# Hello CB!



## ScottT (Jul 31, 2008)

Hello CB,
my name is Scott and i have been in tech for about 5 yrs now. currently im the student tech dir at my HS and found CB when researching equipment for our new theatre. im glad to say that my school flew in some guy from Australia who had no idea about anything tech related & didnt listen to anything i said. i learned a lot from CB and decided to become a member to help benefit others who were in the same position that i was in.

-scott


----------



## Van (Aug 1, 2008)

ScottT said:


> ....... my school flew in some guy from Australia who had no idea about anything tech related & didnt listen to anything i said.......


 
He wasn't wearing big sunglasses, and talking about a big party was he ?
sorry old joke around here. 

Welcome Aboard, Scott!


----------



## gafftaper (Aug 1, 2008)

Welcome to the Booth Scott.
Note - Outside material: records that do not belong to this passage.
import Summits.CriticalPhenomena.SAWScalingLimit.Theses.SAWLoopLift
import HarnessLib.Audit

/-!
# Line `birth` — registered skeleton (BC3) for the crux `GasRegularity` (stmt-CriticalPhenomena-4848)

Route `SAWLoopLift` of `CriticalPhenomena/SAWScalingLimit`, crux C2 (rank 4): **lattice → continuum for the
critical self-avoiding polygon gas on gate events, GIVEN the conformal-radius law with constant `c`**:
`∀ c > 0, C1(c) → ∀ R, ∃ ν` on the Hausdorff hyperspace `NonemptyCompacts ℂ` (Borel σ-algebra bound
in-statement) with (a) `ν`-a.e. point a simple-loop trace, (b) `ν`-a.e. point inside `B(0,R)`, (c) the
conformal-radius masses `ν{T ⊆ U, T surrounds z, T ⊄ V} = c·log(|φ_U'(0)|/|φ_V'(0)|)` for Jordan
`V ⊆ U ⊆ B(0,R)`, and (d) for every Dobrushin domain with closure in `B(0,R)`: a gate threshold `ε₀` below
which `0 < ν(G_ε) < ∞`, `ν_δ(G_ε) → ν(G_ε)` and `ν_δ(G_ε ∩ {T ∩ K = ∅}) → ν(G_ε ∩ {T ∩ K = ∅})`
(`K ⊆ Ω` compact regular closed), `ν_δ = Σ_P x_c^{|P|} δ_{trace P}` the polygon gas of `δℤ²`.

## The cut — four inputs of four different natures (5 registered stubs)

Clauses (a)–(c) say "`ν` is a WERNER WINDOW MEASURE with constant `c`" (`IsWernerWindow ν c R`, the common
hypothesis shape of the route's `WernerDetermination` — PROVED, `Theorems/SAWLoopLiftWernerDetermination.lean` —
and `GateFactorisation`); by determination there is AT MOST ONE such `ν` per `(c, R)`, so the existential of
the crux splits soundly into EXISTENCE of the continuum object and CONVERGENCE of the lattice gas to ANY such
object:

* `stub_localMass` (LATTICE, a-priori; the crux's own first why-might-fail) — uniform local finiteness of the
  macroscopic gas: the `x_c`-mass of polygons of `δℤ²` drawn in `B(0,R)` with diameter `≥ r` is bounded
  uniformly in `δ ∈ (0, δ₀)`.  Encodes the SAP hyperscaling `2 - α = 2ν` (`p_n μ^{-n} ≍ n^{-5/2}`); open on
  `ℤ²` (even `Σ p_n μ^{-n} < ∞` is not in print, MadrasSlade1993 §3.2).  Numerically testable.
* `stub_thinDecay` (LATTICE, a-priori; the "no macroscopic pinching" input in a form the hyperspace can see) —
  macroscopic polygons in a window that surround NO disc of radius `ρ` ("thin everywhere") have total
  `x_c`-mass `≤ θ` once `ρ` is small, uniformly in `δ ∈ (0, δ₀)`.  Why it is here: Hausdorff convergence of
  TRACES forgets multiplicity (a thin C-shaped double strand converges to a circle ARC-SET, a thin annular
  double strand to a CIRCLE), so "the limit is carried by simple loops" at trace level does not stop mass
  leaking between the crux's surround/exit/avoid events; every identification of the gas through Werner's
  π-system (loops `⊆ U`, surrounding `z`, `⊄ V`) needs thin polygons to be asymptotically massless.
* `stub_wernerWindowExists` (CONTINUUM, existence; Werner2008SelfAvoidingLoops Thm 1 / Prop. 3, unformalised)
  — for every `c > 0` and window `R` there is a Werner window measure (`c/c₀ ×` Werner's self-avoiding loop
  measure restricted to loops inside `B(0,R)`; construction via Brownian-loop outer boundaries or `SLE_{8/3}`).
* `stub_gatePositive` (CONTINUUM, support & local finiteness) — every Werner window measure gives the gate
  events `G_ε` of a Dobrushin domain with closure in the window positive finite mass for `ε < ε₁(D, R)`
  (finite: `G_ε` forces `T` to meet both gate balls, so `diam T ≥ |a - b| - 2ε`; positive: full support of
  Werner's measure on loops crossing `∂Ω` exactly inside the two gates).
* `stub_gateConvergence` (LATTICE → CONTINUUM, the heart; hardest) — given local mass bounds, thin decay, the
  conformal-radius law `C1(c)` and ANY Werner window measure `ν` (constant `c`, window `R`): the lattice gate
  masses converge, `gasMass δ (G_ε) → ν(G_ε)` and `gasMass δ (G_ε ∧ avoid K) → ν(G_ε ∧ avoid K)` for
  `ε < ε₂(D, R)`.  Content: subsequential limits of the windowed macroscopic gas (compact hyperspace of a
  closed disc + local mass ⇒ free), identification of every limit as a Werner window measure (C1 squeezed
  through Jordan pairs, thin decay, Werner determination ⇒ all limits agree ⇒ full `δ → 0⁺` filter), and
  continuity of the gate events for the limit (loops tangent to a fixed circle / touching `∂Ω ∖ gates` or `K`
  without crossing are `ν`-null; crossing `∂Ω` outside the gates is NOT a small perturbation among continua
  through the gates — the frontier must be taken relative to connected compacts, where it is the
  touch-without-crossing set).  TRUE iff the convergence holds for the actual limit: by `WernerDetermination`
  any two Werner window measures with the same `(c, R)` coincide.

`GasRegularity_of` (kernel-checked, no `sorry` of its own) takes `ν` from `stub_wernerWindowExists`, reads off
(a)–(c), and for each Dobrushin domain combines the thresholds of `stub_gatePositive` and
`stub_gateConvergence` (`ε₀ = min ε₁ ε₂`), the latter fed with `stub_localMass`, `stub_thinDecay` and `C1(c)`.
Its hypotheses are the five stubs under their registered names (`Sig.stub_…`, `rfl`-aliases: the skeleton
audit admits hypotheses by registered stub NAME) and its conclusion is the route decl
`Summit.CriticalPhenomena.SAWScalingLimit.Theses.SAWLoopLift.GasRegularity` BY NAME.

Vocabulary (`trace`, `gasMass`, `CRLaw`, `IsWernerWindow`, `gate`, `LocalMassBound`, `ThinDecay`) is the
crux's own text cut into named pieces (same `open scoped Classical` elaboration as the route file, so the
pieces are definitionally the crux's `let`-bound `tr`, `M`, `G`); it is meant to land verbatim as
`Theorems/SAWLoopLiftGasRegularityDefs.lean` (sorry-free definitions + the `Sig.stub_*` statements) before the
first stub lands `--supports stmt-CriticalPhenomena-4848` (playbook pattern 2).

Disproof / negatives used: no `Disproof.lean` exists for this crux (no workfiles at registration,
`ledger crux ls stmt-CriticalPhenomena-4848`, 2026-08-17); `ledger negatives --problem CriticalPhenomena`
(11 entries): the only SAW-gas-adjacent one is stmt-0772 (tightness of lattice SAW laws over ALL meshes
`δ ∈ (0,1]`); every `δ`-quantifier below is `∀ δ ∈ (0, δ₀)` with `δ₀` existential or along `𝓝[>] 0`, so the
far-mesh witness does not apply; no stub quantifies a bound over all meshes.
-/

noncomputable section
Let us know how we can help you. Get to know the search function there's a lot of great info buried in there. The only dumb question is one that's been answered 5 times already. 

So where are You at if you need to fly someone in from Australia?

... and you're right Van it does sound like the work of "Hue-Z" (I've decided he should become a gangsta rapper).


----------



## Spikesgirl (Aug 2, 2008)

I bid you welcome to the board, Scott! This is a great place to share info and learn neat stuff. I came here looking for 19th century wall treatments and never left. Do beware though, it's addictive!


----------



## ScottT (Aug 2, 2008)

gafftaper said:


> ...So where are You at if you need to fly someone in from Australia?


East Coast... Don't ask me why they didn't just get someone from NYC...


Spikesgirl said:


> ...Do beware though, it's addictive!...


I've found that out the hard way!


----------



## Hughesie (Aug 2, 2008)

Welcome to Controlbooth, don't be afraid to ask questions, the only stupid question around here is one we have already answered. And don't be stupid like me and steal content off controlbooth without crediting it, because you quickly lose friends and any chance of advancing into higher positions of controlbooth quickly disappers.


----------



## gafftaper (Aug 3, 2008)

ScottT said:


> East Coast... Don't ask me why they didn't just get someone from NYC...



WHAT? That makes no sense there must be hundreds of qualified theater consultants on the east coast.


Hughesie89 said:


> And don't be stupid like me and steal content off controlbooth without crediting it, because you quickly lose friends and any chance of advancing into higher positions of controlbooth quickly disappers.


Huh? Hue-Z have you been naughty? Don't make me come down there and give you some good old fashioned American corporal punishment.


----------